- Task brief -
Lines with the word "rcases" in them must be copied from the records below.

Items listed in a dataset:
--*--

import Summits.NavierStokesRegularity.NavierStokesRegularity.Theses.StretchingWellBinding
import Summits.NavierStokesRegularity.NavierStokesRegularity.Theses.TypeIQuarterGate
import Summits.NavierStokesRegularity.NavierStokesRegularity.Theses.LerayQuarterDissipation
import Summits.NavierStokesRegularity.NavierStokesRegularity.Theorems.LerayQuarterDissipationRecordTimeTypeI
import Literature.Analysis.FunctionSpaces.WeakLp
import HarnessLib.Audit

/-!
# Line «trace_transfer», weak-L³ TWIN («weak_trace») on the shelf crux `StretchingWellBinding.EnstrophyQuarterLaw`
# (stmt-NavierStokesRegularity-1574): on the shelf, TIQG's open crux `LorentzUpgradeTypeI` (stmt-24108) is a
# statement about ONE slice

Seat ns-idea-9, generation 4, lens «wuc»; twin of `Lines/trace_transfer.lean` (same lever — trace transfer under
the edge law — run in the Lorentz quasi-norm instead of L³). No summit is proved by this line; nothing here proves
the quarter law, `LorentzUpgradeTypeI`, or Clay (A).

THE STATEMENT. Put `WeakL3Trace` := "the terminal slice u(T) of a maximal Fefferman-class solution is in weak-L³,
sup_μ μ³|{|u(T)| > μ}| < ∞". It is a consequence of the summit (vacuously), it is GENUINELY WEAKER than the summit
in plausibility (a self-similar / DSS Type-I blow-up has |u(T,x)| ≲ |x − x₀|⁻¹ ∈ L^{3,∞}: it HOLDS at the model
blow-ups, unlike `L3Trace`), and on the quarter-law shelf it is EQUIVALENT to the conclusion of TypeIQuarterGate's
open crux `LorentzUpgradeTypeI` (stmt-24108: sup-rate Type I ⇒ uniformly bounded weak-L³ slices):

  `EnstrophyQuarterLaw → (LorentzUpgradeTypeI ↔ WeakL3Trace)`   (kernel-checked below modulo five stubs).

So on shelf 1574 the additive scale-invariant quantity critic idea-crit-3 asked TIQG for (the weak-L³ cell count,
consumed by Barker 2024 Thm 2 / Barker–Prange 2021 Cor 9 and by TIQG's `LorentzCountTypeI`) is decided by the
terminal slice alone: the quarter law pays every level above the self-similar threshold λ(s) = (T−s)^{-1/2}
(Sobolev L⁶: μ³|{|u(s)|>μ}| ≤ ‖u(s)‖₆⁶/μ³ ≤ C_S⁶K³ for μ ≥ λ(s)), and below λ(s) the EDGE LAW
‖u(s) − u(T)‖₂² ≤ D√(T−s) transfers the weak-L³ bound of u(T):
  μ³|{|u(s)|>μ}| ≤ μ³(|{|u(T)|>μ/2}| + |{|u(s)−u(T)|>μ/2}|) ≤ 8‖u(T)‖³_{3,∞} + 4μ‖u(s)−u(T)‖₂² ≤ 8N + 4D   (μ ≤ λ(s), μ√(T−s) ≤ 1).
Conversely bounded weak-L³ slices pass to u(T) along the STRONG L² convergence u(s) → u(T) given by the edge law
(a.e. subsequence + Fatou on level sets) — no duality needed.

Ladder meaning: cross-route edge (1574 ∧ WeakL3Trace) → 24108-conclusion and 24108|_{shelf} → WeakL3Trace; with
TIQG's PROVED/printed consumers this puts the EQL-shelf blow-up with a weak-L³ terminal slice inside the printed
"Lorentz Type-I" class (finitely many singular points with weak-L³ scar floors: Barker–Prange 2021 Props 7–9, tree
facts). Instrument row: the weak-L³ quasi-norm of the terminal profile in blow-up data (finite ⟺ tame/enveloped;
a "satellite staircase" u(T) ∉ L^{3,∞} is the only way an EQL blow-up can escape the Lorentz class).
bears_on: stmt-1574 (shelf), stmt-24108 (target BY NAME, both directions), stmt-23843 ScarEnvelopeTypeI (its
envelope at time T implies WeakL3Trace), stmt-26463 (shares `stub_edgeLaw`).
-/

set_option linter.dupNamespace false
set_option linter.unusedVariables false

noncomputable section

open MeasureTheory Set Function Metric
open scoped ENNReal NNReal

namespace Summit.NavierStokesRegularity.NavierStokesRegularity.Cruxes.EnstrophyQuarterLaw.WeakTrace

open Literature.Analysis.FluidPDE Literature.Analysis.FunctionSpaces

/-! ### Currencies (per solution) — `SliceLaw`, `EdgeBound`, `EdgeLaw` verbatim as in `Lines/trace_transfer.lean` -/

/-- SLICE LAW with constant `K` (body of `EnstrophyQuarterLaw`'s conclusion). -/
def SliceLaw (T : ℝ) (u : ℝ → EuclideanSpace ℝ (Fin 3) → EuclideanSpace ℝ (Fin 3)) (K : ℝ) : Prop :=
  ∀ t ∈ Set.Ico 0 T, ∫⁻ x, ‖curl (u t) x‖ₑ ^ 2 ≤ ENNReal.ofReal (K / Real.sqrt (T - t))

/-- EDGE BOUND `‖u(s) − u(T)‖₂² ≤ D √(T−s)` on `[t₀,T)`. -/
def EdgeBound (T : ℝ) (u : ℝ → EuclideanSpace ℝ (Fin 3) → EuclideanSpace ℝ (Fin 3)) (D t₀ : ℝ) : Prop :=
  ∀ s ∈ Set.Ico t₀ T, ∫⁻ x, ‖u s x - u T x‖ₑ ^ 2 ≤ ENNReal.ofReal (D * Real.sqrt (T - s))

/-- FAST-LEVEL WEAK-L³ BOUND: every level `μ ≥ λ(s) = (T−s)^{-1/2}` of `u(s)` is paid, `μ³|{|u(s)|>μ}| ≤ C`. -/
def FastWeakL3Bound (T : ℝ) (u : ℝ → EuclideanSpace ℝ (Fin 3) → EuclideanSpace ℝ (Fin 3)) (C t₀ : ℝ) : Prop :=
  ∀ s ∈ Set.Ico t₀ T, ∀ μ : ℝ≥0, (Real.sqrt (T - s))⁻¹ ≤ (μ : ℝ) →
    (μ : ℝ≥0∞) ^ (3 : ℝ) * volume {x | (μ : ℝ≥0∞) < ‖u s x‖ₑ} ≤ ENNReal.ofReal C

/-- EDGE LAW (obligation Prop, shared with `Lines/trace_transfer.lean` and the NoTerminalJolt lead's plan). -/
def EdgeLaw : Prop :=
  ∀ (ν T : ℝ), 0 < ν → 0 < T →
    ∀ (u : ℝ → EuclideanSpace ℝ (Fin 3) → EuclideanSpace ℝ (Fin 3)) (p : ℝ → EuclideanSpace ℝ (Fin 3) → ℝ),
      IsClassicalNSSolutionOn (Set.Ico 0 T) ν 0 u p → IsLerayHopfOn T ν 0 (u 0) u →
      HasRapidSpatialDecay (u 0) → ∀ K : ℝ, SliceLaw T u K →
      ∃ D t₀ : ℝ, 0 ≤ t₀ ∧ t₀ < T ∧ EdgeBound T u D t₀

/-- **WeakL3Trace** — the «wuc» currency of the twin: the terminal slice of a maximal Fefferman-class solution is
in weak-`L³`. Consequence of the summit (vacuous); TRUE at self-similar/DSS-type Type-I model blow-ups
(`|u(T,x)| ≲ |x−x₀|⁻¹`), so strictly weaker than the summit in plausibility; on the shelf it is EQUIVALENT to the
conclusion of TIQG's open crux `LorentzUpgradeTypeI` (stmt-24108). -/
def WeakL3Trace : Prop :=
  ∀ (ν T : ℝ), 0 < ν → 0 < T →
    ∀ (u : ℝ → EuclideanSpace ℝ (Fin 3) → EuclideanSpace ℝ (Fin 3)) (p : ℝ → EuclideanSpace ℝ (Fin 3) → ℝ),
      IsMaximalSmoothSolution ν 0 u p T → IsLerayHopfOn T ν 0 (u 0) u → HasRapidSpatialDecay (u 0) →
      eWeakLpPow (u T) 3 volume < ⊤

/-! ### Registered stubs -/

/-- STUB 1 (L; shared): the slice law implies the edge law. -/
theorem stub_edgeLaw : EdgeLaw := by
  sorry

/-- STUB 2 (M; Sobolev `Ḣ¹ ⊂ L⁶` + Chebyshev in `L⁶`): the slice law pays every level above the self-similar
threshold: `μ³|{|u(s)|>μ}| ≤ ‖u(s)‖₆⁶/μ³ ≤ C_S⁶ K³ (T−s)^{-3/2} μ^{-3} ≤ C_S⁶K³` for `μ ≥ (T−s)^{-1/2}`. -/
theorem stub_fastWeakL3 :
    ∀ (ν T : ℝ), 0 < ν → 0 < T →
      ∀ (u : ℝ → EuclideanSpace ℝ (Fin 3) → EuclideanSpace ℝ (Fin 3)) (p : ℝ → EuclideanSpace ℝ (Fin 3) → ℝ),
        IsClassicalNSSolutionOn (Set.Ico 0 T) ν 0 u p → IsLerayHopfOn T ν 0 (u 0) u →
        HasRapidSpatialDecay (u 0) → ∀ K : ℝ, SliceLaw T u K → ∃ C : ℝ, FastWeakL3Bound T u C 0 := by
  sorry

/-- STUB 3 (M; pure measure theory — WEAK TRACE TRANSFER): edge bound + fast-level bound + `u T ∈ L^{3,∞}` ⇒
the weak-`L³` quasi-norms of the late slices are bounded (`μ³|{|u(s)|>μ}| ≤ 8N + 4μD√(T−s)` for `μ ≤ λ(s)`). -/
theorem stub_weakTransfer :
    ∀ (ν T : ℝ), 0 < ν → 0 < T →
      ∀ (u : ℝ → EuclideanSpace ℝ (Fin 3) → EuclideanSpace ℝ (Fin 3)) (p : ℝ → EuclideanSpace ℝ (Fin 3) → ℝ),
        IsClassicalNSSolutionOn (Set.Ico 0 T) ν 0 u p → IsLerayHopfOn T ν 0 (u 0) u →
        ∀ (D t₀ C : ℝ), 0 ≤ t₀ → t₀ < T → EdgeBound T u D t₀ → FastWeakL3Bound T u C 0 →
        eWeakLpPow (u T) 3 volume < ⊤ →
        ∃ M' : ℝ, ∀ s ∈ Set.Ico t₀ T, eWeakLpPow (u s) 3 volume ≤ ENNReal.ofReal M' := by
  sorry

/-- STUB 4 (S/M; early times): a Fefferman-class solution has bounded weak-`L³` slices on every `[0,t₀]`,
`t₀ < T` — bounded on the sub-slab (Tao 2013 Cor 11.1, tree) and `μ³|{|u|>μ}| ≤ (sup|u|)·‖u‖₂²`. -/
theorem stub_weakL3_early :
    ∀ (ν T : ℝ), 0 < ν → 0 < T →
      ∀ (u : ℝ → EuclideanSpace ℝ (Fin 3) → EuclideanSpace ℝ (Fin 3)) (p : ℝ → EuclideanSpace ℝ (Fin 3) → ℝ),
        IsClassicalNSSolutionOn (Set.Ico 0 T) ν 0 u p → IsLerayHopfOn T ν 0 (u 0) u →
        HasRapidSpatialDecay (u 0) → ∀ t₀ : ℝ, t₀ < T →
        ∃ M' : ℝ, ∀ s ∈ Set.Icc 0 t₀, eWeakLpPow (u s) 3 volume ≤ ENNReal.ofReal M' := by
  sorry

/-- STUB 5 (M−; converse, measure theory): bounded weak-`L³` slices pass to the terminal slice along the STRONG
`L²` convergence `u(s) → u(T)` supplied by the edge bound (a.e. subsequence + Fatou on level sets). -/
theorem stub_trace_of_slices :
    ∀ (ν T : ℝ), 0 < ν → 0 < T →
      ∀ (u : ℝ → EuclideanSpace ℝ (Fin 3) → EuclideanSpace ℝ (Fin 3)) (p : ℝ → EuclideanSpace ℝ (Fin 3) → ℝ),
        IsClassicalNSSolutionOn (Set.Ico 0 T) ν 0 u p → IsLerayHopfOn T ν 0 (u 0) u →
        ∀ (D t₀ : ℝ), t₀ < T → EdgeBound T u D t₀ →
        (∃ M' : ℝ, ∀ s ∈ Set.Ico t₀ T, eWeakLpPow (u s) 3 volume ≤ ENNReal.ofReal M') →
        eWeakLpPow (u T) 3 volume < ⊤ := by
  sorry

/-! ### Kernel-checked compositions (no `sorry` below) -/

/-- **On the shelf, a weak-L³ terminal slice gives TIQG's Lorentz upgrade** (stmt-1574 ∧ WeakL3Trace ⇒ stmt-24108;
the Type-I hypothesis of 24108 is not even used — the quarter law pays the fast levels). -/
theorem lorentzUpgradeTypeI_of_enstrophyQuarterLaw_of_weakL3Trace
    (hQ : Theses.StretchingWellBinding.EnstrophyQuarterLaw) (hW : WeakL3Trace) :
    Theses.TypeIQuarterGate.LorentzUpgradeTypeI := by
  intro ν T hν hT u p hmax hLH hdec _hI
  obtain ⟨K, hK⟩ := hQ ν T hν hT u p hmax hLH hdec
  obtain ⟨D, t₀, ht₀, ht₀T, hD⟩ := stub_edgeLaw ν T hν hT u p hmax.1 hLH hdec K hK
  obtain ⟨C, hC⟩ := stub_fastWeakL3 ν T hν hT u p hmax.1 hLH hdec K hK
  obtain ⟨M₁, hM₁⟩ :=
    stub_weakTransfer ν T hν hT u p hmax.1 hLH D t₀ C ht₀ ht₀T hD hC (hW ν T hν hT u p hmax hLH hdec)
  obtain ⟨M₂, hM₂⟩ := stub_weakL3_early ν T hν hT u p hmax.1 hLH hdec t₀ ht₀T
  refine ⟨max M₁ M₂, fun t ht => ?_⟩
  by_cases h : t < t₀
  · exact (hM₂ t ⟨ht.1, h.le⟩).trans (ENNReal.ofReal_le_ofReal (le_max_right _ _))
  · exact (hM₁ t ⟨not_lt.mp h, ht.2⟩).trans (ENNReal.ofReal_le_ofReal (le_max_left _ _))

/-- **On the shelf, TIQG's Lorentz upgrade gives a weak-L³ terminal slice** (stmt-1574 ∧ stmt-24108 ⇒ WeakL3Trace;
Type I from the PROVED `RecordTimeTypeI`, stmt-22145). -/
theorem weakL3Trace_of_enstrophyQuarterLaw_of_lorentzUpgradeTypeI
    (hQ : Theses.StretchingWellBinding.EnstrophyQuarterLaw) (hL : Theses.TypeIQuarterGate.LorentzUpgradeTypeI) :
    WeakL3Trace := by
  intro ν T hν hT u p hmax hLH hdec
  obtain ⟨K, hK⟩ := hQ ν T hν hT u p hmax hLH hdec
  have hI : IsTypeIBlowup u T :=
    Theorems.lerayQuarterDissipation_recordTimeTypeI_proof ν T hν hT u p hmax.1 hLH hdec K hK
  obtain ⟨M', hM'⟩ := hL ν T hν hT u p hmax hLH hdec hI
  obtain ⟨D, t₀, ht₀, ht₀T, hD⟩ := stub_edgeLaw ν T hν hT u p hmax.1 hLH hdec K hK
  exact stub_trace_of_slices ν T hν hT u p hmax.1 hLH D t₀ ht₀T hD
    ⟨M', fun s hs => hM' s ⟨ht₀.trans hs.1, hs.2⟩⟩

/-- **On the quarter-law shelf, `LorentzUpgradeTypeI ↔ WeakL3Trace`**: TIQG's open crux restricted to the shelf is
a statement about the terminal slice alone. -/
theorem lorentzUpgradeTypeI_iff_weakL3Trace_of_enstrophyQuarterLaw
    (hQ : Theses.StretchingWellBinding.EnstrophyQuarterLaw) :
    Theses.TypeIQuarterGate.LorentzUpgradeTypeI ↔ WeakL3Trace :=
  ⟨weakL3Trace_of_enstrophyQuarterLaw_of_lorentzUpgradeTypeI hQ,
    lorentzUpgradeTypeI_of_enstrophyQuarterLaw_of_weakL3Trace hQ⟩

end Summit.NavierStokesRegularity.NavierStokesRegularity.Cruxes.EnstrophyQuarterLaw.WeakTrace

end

--*--

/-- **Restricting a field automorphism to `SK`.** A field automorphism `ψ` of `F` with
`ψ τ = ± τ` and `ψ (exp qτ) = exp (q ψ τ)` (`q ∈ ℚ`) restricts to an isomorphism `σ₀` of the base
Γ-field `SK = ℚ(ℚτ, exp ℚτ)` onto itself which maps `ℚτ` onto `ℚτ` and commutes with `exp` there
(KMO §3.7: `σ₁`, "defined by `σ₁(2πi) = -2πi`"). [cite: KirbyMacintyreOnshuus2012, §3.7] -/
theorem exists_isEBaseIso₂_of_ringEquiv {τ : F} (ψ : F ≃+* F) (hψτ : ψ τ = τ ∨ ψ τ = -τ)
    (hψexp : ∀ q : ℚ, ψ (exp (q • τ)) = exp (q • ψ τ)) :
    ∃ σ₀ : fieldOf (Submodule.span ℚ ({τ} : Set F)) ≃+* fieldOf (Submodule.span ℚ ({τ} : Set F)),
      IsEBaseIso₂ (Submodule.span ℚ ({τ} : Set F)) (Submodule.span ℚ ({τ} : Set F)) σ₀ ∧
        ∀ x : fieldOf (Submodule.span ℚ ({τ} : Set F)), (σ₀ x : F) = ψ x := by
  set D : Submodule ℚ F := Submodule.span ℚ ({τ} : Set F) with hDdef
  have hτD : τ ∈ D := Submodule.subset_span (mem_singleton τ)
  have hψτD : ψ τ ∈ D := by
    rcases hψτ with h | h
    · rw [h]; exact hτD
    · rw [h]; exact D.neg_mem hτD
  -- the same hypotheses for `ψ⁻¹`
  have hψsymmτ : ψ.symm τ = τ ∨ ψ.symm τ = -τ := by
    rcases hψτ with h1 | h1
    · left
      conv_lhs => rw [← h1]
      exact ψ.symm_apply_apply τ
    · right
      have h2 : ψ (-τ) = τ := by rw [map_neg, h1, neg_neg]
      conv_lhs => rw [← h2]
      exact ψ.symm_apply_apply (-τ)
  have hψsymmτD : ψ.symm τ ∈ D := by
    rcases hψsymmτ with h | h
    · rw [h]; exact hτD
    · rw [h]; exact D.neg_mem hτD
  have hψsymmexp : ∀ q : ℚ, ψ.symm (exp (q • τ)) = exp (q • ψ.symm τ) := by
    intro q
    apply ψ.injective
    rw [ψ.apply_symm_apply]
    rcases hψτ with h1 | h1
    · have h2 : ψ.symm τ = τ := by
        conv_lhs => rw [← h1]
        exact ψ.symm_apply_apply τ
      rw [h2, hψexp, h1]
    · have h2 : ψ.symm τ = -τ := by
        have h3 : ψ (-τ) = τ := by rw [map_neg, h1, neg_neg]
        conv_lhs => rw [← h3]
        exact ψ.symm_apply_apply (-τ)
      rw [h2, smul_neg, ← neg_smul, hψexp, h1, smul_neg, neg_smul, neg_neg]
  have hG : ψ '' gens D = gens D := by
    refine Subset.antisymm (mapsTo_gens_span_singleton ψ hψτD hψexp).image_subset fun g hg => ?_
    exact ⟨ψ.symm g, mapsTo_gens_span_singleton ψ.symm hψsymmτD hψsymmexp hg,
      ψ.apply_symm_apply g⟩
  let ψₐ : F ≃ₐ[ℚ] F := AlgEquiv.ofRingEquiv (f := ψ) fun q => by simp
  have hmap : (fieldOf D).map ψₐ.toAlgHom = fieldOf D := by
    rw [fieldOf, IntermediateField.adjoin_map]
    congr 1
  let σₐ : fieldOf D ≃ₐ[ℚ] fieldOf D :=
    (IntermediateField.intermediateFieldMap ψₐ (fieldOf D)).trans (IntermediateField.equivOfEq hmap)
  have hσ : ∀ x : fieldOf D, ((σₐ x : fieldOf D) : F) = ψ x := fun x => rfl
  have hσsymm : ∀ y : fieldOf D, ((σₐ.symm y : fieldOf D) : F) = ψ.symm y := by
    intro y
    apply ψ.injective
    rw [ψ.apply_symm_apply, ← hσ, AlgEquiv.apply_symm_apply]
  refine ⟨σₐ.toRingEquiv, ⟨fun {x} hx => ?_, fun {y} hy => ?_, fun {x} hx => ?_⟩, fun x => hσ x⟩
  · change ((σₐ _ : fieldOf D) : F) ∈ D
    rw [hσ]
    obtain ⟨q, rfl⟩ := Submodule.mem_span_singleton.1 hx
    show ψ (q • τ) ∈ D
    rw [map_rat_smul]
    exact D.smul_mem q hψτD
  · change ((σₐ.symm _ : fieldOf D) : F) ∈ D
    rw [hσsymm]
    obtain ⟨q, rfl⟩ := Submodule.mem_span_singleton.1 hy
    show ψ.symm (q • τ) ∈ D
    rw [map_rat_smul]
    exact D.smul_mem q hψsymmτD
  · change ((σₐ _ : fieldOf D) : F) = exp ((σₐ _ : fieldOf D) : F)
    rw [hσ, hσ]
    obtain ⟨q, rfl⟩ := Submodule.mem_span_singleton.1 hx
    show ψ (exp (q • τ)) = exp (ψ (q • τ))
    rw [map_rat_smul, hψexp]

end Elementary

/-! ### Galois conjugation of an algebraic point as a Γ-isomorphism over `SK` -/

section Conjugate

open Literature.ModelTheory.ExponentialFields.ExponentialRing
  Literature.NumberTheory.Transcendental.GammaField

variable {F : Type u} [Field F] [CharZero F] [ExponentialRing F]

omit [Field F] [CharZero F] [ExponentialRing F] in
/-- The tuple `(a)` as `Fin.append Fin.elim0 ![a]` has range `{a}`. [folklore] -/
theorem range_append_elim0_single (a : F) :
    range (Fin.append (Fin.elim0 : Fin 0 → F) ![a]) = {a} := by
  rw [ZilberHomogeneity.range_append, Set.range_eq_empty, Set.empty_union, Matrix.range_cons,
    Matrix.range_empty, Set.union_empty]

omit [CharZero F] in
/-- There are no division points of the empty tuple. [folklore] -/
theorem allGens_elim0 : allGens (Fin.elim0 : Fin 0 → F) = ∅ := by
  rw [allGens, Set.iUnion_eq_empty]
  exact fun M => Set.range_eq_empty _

--*--

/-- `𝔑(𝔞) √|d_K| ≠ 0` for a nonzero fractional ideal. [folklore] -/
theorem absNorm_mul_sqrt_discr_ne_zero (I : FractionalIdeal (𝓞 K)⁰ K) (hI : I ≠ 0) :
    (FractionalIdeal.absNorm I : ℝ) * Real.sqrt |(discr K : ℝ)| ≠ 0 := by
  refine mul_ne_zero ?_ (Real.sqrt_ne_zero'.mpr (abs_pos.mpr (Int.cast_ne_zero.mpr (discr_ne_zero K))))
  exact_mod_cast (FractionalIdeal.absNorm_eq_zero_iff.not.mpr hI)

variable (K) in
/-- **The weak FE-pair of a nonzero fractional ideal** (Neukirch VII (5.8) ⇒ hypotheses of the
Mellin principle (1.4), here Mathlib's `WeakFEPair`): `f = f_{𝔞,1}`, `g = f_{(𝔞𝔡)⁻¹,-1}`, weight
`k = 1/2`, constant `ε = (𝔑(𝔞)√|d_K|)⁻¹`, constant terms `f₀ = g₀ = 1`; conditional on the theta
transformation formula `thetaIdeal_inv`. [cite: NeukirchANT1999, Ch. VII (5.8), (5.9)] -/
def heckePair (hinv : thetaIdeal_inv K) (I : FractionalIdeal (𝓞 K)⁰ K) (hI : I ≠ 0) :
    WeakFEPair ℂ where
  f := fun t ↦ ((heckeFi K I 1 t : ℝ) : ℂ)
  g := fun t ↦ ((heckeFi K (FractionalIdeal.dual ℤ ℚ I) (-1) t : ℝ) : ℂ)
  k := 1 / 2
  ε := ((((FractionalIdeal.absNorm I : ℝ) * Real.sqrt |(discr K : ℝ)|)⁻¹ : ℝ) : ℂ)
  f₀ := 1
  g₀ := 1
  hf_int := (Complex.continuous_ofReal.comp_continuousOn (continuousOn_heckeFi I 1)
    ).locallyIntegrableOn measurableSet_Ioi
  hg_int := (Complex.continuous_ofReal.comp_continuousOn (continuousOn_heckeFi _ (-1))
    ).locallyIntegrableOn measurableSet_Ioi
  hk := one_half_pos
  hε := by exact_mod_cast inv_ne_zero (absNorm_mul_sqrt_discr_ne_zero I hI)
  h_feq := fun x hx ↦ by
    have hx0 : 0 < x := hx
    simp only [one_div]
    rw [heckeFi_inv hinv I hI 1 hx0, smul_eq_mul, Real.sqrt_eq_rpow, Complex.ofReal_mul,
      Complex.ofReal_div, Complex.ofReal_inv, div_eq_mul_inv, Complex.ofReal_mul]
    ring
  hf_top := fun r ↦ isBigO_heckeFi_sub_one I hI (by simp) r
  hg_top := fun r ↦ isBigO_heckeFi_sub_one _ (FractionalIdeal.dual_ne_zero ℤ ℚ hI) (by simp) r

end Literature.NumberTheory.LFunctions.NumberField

--*--

- Finished task -
    rcases hψτ with h | h
    rcases hψτ with h1 | h1
    rcases hψsymmτ with h | h
    rcases hψτ with h1 | h1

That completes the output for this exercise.